Хэл ничего не ответил. Он видел, что Аболи прав. Трус цепляется за веревки и закрывает глаза, его руки дрожат, и от него несет ужасом. Дориан двигался, высоко подняв голову и глядя вперед. Все на корабле не сводили с него глаз и напряженно молчали.
Том протянул брату руку.
– Почти на месте, Дорри!
Но Дориан не принял его руки – с видимым усилием он подтянулся и сел рядом с братом. Несколько мгновений он переводил дух, потом закинул голову и издал торжествующий крик.
Том покровительственно положил руку ему на плечо и обнял.
Даже на таком удалении от палубы видны были их сияющие лица.
Экипаж разразился приветственными криками. Дориан снял с головы шапку и помахал ею.
Они с Томом уже были любимцами экипажа.
– Он был готов, – сказал Аболи. – И доказал это.
– Мой Бог, да он же еще ребенок! Я запрещу ему подниматься на ванты! – взорвался Хэл.
– Скоро в бой, а мы с тобой оба знаем, что самое безопасное место для парня – марс на грот-мачте.
Истинная правда. Когда Хэл был в таком возрасте, его позиция по боевому расписанию всегда была на марсе, потому что стреляет враг по корпусу, а когда корабль берут на абордаж, тот, кто наверху, оказывается вне опасности.
Несколько дней спустя Хэл изменил расписание, поместив Тома и Дориана на время боев на марс.
Что делать с Гаем, он не знал – тот не проявлял ни малейшей склонности покинуть безопасность главной палубы. «Может, сделать его помощником лекаря в лазарете?» – подумал Хэл. Но вынесет ли Гай вид крови?
В полосе штиля ветер играл с ними. Через несколько дней он окончательно улегся, и море стало маслянисто спокойным.
Жара давила на корабль, дышалось с трудом, из всех пор выступал пот.
Те, кто находился на палубе, искали защиты от солнца в тени парусов. Иногда гладкую поверхность воды на горизонте словно трогала лапой кошка, легкий ветерок наполнял паруса и час или день нес корабль.

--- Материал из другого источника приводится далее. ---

import Summits.ABC.ABC.Theses.PadicPrimesKummerThird
import Summits.ABC.StewartYu.PadicPrimesKummerThirdRung
import HarnessLib

/-!
# The crux texts `Y07Odd` / `Y07Two` of route `PadicPrimesKummerThird` from the PRIMES-ONLY
# `log B` form of Yu 2007 (cell `abc-stewartyu`; cross-ladder literature-typing seat `lit-abc-yu2007`)

Sequel to `Y07OfYu2007.lean` (lit g5: the cruxes from the δ-form fact of record
`Literature.Barriers.ABC.yu2007_padicLogForm_rat` through Pasten's clause). Here the input is the
cleaner **primes-only `log B` text** of Yu 2007 ("consequence of the Main Theorem on p. 190",
case `K = ℚ`, `αᵢ` = distinct rational primes):

  for every prime `p`, every set `S` of `#S ≥ 2` primes, `|e_q| ≤ B` (`B ≥ 3`), `∏ q^{e_q} ≠ 1`:
  `ord_p(∏_{q∈S} q^{e_q} − 1) < (16e)^{2(#S+1)} (#S)^{5/2} log(2#S) log 2 · p/(log p)² · log B · ∏_{q∈S} log q`,

which is the conclusion VERBATIM of
`Literature.NumberTheory.DiophantineGeometry.Dioph.yu2007_padicLogForm_logB_primes` (proposal
p455041, `Literature/NumberTheory/DiophantineGeometry/Yu2007PadicLogFormsConsequences.lean`,
proved there from the typed fact `Dioph.yu2007_padicLogForm_logB_rat`). Taken here as a
HYPOTHESIS `hL` (so this file does not wait for that module), it gives the two crux statements BY
NAME with `c₆ = 16·(16e)⁴`: multiply by `log p`, bound `log B ≤ log p + log B + log log A`, and
`(16e)^{2(n+1)} n^{5/2} log(2n) log 2 ≤ (16(16e)⁴)ⁿ`; the one-prime case `#S = 1` (outside Yu's
`n ≥ 2`) is p2's elementary rung `Summit.ABC.StewartYu.y07_card_one` (`4^{#S}`).
Once p455041 lands: `y07Odd_of_yu2007_logB h := y07Odd_of_logBPrimes (yu2007_padicLogForm_logB_primes h)`.

WHAT THIS IS NOT: nothing is closed — the `log B` fact is an unproved named fact (Yu 2007 is
cite-only, `acq-02484`); the route's content is proving `Y07Odd`/`Y07Two` WITHOUT it. This file only
certifies, in the kernel, that the typed primes-only statement has the shape the cruxes consume
(T1 dossier: crux ⇐ typed literature, second line of descent). [folklore]
-/

namespace Summit.ABC.StewartYu

namespace Y07LogB

open Finset Real
open Summit.ABC.ABC.Theses.PadicPrimesKummerThird
open Summit.ABC.ABC.Theorems.PadicPrimesYuNinetyRung (loglog_max_four_ge)

/-- The constant of the primes-only `log B` text is at most `(16(16e)⁴)ⁿ` (`n ≥ 1`). [folklore] -/
private theorem const_le_pow {n : ℕ} (hn : 1 ≤ n) :
    (16 * Real.exp 1) ^ (2 * (n + 1)) * (n : ℝ) ^ (5 / 2 : ℝ) * Real.log (2 * n) * Real.log 2 ≤
      ((16 * Real.exp 1) ^ 4 * 16) ^ n := by
  have he1 : (1 : ℝ) ≤ Real.exp 1 := Real.one_le_exp (by norm_num)
  have hc1 : (1 : ℝ) ≤ 16 * Real.exp 1 := by nlinarith
  have hnR : (1 : ℝ) ≤ n := by exact_mod_cast hn
  have hn2 : (n : ℝ) ≤ (2 : ℝ) ^ n := by exact_mod_cast (Nat.lt_two_pow_self).le
  -- `c^{2(n+1)} ≤ c^{4n}`
  have h1 : (16 * Real.exp 1) ^ (2 * (n + 1)) ≤ (16 * Real.exp 1) ^ (4 * n) :=
    pow_le_pow_right₀ hc1 (by omega)
  -- `n^{5/2} ≤ n³ ≤ (2ⁿ)³ = 8ⁿ`
  have h2 : (n : ℝ) ^ (5 / 2 : ℝ) ≤ (8 : ℝ) ^ n := by
    have h21 : (n : ℝ) ^ (5 / 2 : ℝ) ≤ (n : ℝ) ^ (3 : ℝ) :=
      Real.rpow_le_rpow_of_exponent_le hnR (by norm_num)
    have h22 : (n : ℝ) ^ (3 : ℝ) = (n : ℝ) ^ (3 : ℕ) := by
      rw [show (3 : ℝ) = ((3 : ℕ) : ℝ) by norm_num, Real.rpow_natCast]
    have h23 : (n : ℝ) ^ (3 : ℕ) ≤ ((2 : ℝ) ^ n) ^ (3 : ℕ) :=
      pow_le_pow_left₀ (by linarith) hn2 3
    have h24 : ((2 : ℝ) ^ n) ^ (3 : ℕ) = (8 : ℝ) ^ n := by
      rw [← pow_mul, mul_comm, pow_mul]; norm_num
    calc (n : ℝ) ^ (5 / 2 : ℝ) ≤ (n : ℝ) ^ (3 : ℝ) := h21
      _ = (n : ℝ) ^ (3 : ℕ) := h22
      _ ≤ ((2 : ℝ) ^ n) ^ (3 : ℕ) := h23
      _ = (8 : ℝ) ^ n := h24
  -- `log(2n) ≤ 2ⁿ`
  have h3 : Real.log (2 * n) ≤ (2 : ℝ) ^ n := by
    have hlog2 : Real.log 2 ≤ 1 := by
      have := Real.log_two_lt_d9; linarith
    have hlogn : Real.log n ≤ (n : ℝ) - 1 := Real.log_le_sub_one_of_pos (by linarith)
    rw [Real.log_mul (by norm_num) (by linarith)]
    linarith
  have h4 : Real.log 2 ≤ 1 := by have := Real.log_two_lt_d9; linarith
  -- assemble
  have hC : 0 ≤ Real.log (2 * n) := Real.log_nonneg (by linarith)
  have hD : 0 ≤ Real.log 2 := Real.log_nonneg (by norm_num)
  have e1 : (16 * Real.exp 1) ^ (4 * n) = ((16 * Real.exp 1) ^ 4) ^ n := pow_mul _ 4 n
  have e2 : (8 : ℝ) ^ n * 2 ^ n = 16 ^ n := by rw [← mul_pow]; norm_num
  have e3 : ((16 * Real.exp 1) ^ 4) ^ n * (16 : ℝ) ^ n = ((16 * Real.exp 1) ^ 4 * 16) ^ n :=
    (mul_pow _ _ n).symm
  calc (16 * Real.exp 1) ^ (2 * (n + 1)) * (n : ℝ) ^ (5 / 2 : ℝ) * Real.log (2 * n) * Real.log 2
      ≤ (16 * Real.exp 1) ^ (4 * n) * (8 : ℝ) ^ n * (2 : ℝ) ^ n * 1 := by
        gcongr
    _ = ((16 * Real.exp 1) ^ 4) ^ n * ((8 : ℝ) ^ n * 2 ^ n) := by rw [e1]; ring
    _ = ((16 * Real.exp 1) ^ 4) ^ n * (16 : ℝ) ^ n := by rw [e2]
    _ = ((16 * Real.exp 1) ^ 4 * 16) ^ n := e3

/-- **Master lemma.** The primes-only `log B` text of Yu 2007 (hypothesis `hL`, `#S ≥ 2`) together
with the elementary one-prime rung give, at EVERY prime `p ∉ S` and every nonempty `S`:
`ord_p(∏ q^{e_q} − 1) · log p < (16(16e)⁴)^{#S} · (p/log p) · (log p + log B + log log A) · ∏ log q`.
[folklore] -/
theorem y07_of_logBPrimes
    (hL : ∀ (p : ℕ), p.Prime → ∀ (S : Finset ℕ), (∀ q ∈ S, q.Prime) → 2 ≤ S.card →
      ∀ (e : ℕ → ℤ) (B : ℝ), 3 ≤ B → (∀ q ∈ S, (|e q| : ℝ) ≤ B) →
      ∏ q ∈ S, (q : ℚ) ^ e q ≠ 1 →
      (padicValRat p (∏ q ∈ S, (q : ℚ) ^ e q - 1) : ℝ) <
        (16 * Real.exp 1) ^ (2 * (S.card + 1)) * (S.card : ℝ) ^ (5 / 2 : ℝ) *
            Real.log (2 * S.card) * Real.log 2 *
          ((p : ℝ) / Real.log p ^ 2) * Real.log B * ∏ q ∈ S, Real.log (q : ℝ)) :
    ∀ (p : ℕ), p.Prime → ∀ (S : Finset ℕ), (∀ q ∈ S, q.Prime) → p ∉ S → S.Nonempty →
    ∀ (e : ℕ → ℤ) (B : ℝ), 3 ≤ B → (∀ q ∈ S, (|e q| : ℝ) ≤ B) →
    ∏ q ∈ S, (q : ℚ) ^ e q ≠ 1 →
    (padicValRat p (∏ q ∈ S, (q : ℚ) ^ e q - 1) : ℝ) * Real.log p <
      ((16 * Real.exp 1) ^ 4 * 16) ^ S.card * ((p : ℝ) / Real.log p) *
        (Real.log p + Real.log B + Real.log (Real.log ((max 4 (S.sup id) : ℕ) : ℝ))) *
        ∏ q ∈ S, Real.log (q : ℝ) := by
  intro p hp S hS hpS hne e B hB heB hne1
  set c : ℝ := (16 * Real.exp 1) ^ 4 * 16 with hc
  set n : ℕ := S.card with hn
  have hn1 : 1 ≤ n := hne.card_pos
  -- positivity bookkeeping
  have hp2 : (2 : ℝ) ≤ p := by exact_mod_cast hp.two_le
  have hlogp : 0 < Real.log p := Real.log_pos (by linarith)
  have hlogB : 1 ≤ Real.log B := by
    rw [← Real.log_exp 1]
    exact Real.log_le_log (Real.exp_pos 1) (by have := Real.exp_one_lt_d9; linarith)
  have hll : 0 < Real.log (Real.log ((max 4 (S.sup id) : ℕ) : ℝ)) := by
    have := loglog_max_four_ge (S.sup id); linarith
  set L : ℝ := Real.log p + Real.log B + Real.log (Real.log ((max 4 (S.sup id) : ℕ) : ℝ)) with hLdef
  have hBL : Real.log B ≤ L := by rw [hLdef]; linarith
  have hL0 : 0 < L := by linarith
  have hq2 : ∀ q ∈ S, (2 : ℝ) ≤ q := fun q hq => by exact_mod_cast (hS q hq).two_le
  have hP : 0 < ∏ q ∈ S, Real.log (q : ℝ) :=
    Finset.prod_pos fun q hq => Real.log_pos (by linarith [hq2 q hq])
  have hpl : 0 < (p : ℝ) / Real.log p := div_pos (by linarith) hlogp
  have he1 : (1 : ℝ) ≤ Real.exp 1 := Real.one_le_exp (by norm_num)
  have hc4 : (4 : ℝ) ≤ c := by
    rw [hc]
    have h16e : (1 : ℝ) ≤ 16 * Real.exp 1 := by nlinarith
    have h16 : (1 : ℝ) ≤ (16 * Real.exp 1) ^ 4 := one_le_pow₀ h16e
    nlinarith
  rcases Nat.lt_or_ge n 2 with hlt | hge
  · -- one prime: p2's elementary rung, `4^{#S} ≤ c^{#S}`
    have hcard : S.card ≤ 1 := by omega
    have h := y07_card_one p hp S hS hpS hne hcard e B hB heB hne1
    have hmono : (4 : ℝ) ^ S.card ≤ c ^ S.card := pow_le_pow_left₀ (by norm_num) hc4 _
    have hrest : 0 ≤ ((p : ℝ) / Real.log p) * L * ∏ q ∈ S, Real.log (q : ℝ) := by positivity
    calc (padicValRat p (∏ q ∈ S, (q : ℚ) ^ e q - 1) : ℝ) * Real.log p
        < (4 : ℝ) ^ S.card * ((p : ℝ) / Real.log p) * L * ∏ q ∈ S, Real.log (q : ℝ) := h
      _ = (4 : ℝ) ^ S.card * (((p : ℝ) / Real.log p) * L * ∏ q ∈ S, Real.log (q : ℝ)) := by ring
      _ ≤ c ^ S.card * (((p : ℝ) / Real.log p) * L * ∏ q ∈ S, Real.log (q : ℝ)) :=
          mul_le_mul_of_nonneg_right hmono hrest
      _ = c ^ S.card * ((p : ℝ) / Real.log p) * L * ∏ q ∈ S, Real.log (q : ℝ) := by ring
  · -- at least two primes: the `log B` text
    have h := hL p hp S hS hge e B hB heB hne1
    set C : ℝ := (16 * Real.exp 1) ^ (2 * (S.card + 1)) * (S.card : ℝ) ^ (5 / 2 : ℝ) *
        Real.log (2 * S.card) * Real.log 2 with hCdef
    have hC : C ≤ c ^ S.card := const_le_pow hn1
    -- multiply by `log p`: `(p/(log p)²)·log p = p/log p`
    have hid0 : ((p : ℝ) / Real.log p ^ 2) * Real.log p = (p : ℝ) / Real.log p := by
      rw [div_mul_eq_mul_div, sq, mul_div_mul_right _ _ hlogp.ne']
    have h1 : (padicValRat p (∏ q ∈ S, (q : ℚ) ^ e q - 1) : ℝ) * Real.log p <
        C * ((p : ℝ) / Real.log p) * Real.log B * ∏ q ∈ S, Real.log (q : ℝ) := by
      have h' := mul_lt_mul_of_pos_right h hlogp
      calc (padicValRat p (∏ q ∈ S, (q : ℚ) ^ e q - 1) : ℝ) * Real.log p
          < C * ((p : ℝ) / Real.log p ^ 2) * Real.log B * (∏ q ∈ S, Real.log (q : ℝ)) *
              Real.log p := h'
        _ = C * (((p : ℝ) / Real.log p ^ 2) * Real.log p) * Real.log B *
              ∏ q ∈ S, Real.log (q : ℝ) := by ring
        _ = C * ((p : ℝ) / Real.log p) * Real.log B * ∏ q ∈ S, Real.log (q : ℝ) := by rw [hid0]
    have h2 : C * ((p : ℝ) / Real.log p) * Real.log B * ∏ q ∈ S, Real.log (q : ℝ) ≤
        c ^ S.card * ((p : ℝ) / Real.log p) * L * ∏ q ∈ S, Real.log (q : ℝ) := by
      have hC0 : 0 ≤ C := by
        rw [hCdef]
        have : 0 ≤ Real.log (2 * (S.card : ℝ)) := Real.log_nonneg (by
          have : (1 : ℝ) ≤ S.card := by exact_mod_cast hn1
          linarith)
        have : 0 ≤ Real.log (2 : ℝ) := Real.log_nonneg (by norm_num)
        positivity
      have hB0 : 0 ≤ Real.log B := by linarith
      gcongr
    exact lt_of_lt_of_le h1 h2

/-- **`Y07Odd` (item stmt-ABC-19658) from the primes-only `log B` text of Yu 2007** (hypothesis
`hL` = conclusion of `Dioph.yu2007_padicLogForm_logB_primes`), by name; `c₆ = 16(16e)⁴`.
CONDITIONAL — nothing is closed. [folklore] -/
theorem y07Odd_of_logBPrimes
    (hL : ∀ (p : ℕ), p.Prime → ∀ (S : Finset ℕ), (∀ q ∈ S, q.Prime) → 2 ≤ S.card →
      ∀ (e : ℕ → ℤ) (B : ℝ), 3 ≤ B → (∀ q ∈ S, (|e q| : ℝ) ≤ B) →
      ∏ q ∈ S, (q : ℚ) ^ e q ≠ 1 →
      (padicValRat p (∏ q ∈ S, (q : ℚ) ^ e q - 1) : ℝ) <
        (16 * Real.exp 1) ^ (2 * (S.card + 1)) * (S.card : ℝ) ^ (5 / 2 : ℝ) *
            Real.log (2 * S.card) * Real.log 2 *
          ((p : ℝ) / Real.log p ^ 2) * Real.log B * ∏ q ∈ S, Real.log (q : ℝ)) :
    Y07Odd :=
  ⟨(16 * Real.exp 1) ^ 4 * 16, fun p hp _ S hS hpS hne e B hB heB hne1 =>
    y07_of_logBPrimes hL p hp S hS hpS hne e B hB heB hne1⟩

/-- **`Y07Two` (item stmt-ABC-19659) from the primes-only `log B` text of Yu 2007** (hypothesis
`hL`), by name; `c₆ = 16(16e)⁴`. CONDITIONAL — nothing is closed. [folklore] -/
theorem y07Two_of_logBPrimes
    (hL : ∀ (p : ℕ), p.Prime → ∀ (S : Finset ℕ), (∀ q ∈ S, q.Prime) → 2 ≤ S.card →
      ∀ (e : ℕ → ℤ) (B : ℝ), 3 ≤ B → (∀ q ∈ S, (|e q| : ℝ) ≤ B) →
      ∏ q ∈ S, (q : ℚ) ^ e q ≠ 1 →
      (padicValRat p (∏ q ∈ S, (q : ℚ) ^ e q - 1) : ℝ) <
        (16 * Real.exp 1) ^ (2 * (S.card + 1)) * (S.card : ℝ) ^ (5 / 2 : ℝ) *
            Real.log (2 * S.card) * Real.log 2 *
          ((p : ℝ) / Real.log p ^ 2) * Real.log B * ∏ q ∈ S, Real.log (q : ℝ)) :
    Y07Two :=
  ⟨(16 * Real.exp 1) ^ 4 * 16, fun S hS h2S hne e B hB heB hne1 => by
    have h := y07_of_logBPrimes hL 2 Nat.prime_two S hS h2S hne e B hB heB hne1
    simpa only [Nat.cast_ofNat] using h⟩

end Y07LogB

end Summit.ABC.StewartYu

Когда ветер, капризный и непостоянный, снова стихал и корабль замирал на воде, Хэл проводил боевые учения экипажа. Упражнялись с огнестрельным оружием, вахта соревновалась с вахтой в быстроте: зарядить, выстрелить, снова зарядить. Стреляли из мушкетов, а мишенью служил брошенный за борт пустой бочонок.
Потом Хэл доставал из стоек абордажные сабли, и Аболи и Дэниел упражнялись с командой в фехтовании. Том вместе со всей вахтой участвовал в этих учениях, и Дэниел не раз просил его продемонстрировать остальным какой-нибудь прием.
Хэл подобрал лучших моряков – почти все они уже побывали в боях и были хорошо знакомы с пистолетами и саблями, абордажными пиками и топорами, умели обслуживать пушки. Через две-три недели он понял, что это лучший боевой экипаж, каким ему приходилось командовать. Моряков объединяло качество, которое Хэлу трудно было определить; Хэл не нашел для него лучшего слова, чем рвение. Они были точно охотничьи псы, почуявшие запах добычи, и он с радостью вел их в бой.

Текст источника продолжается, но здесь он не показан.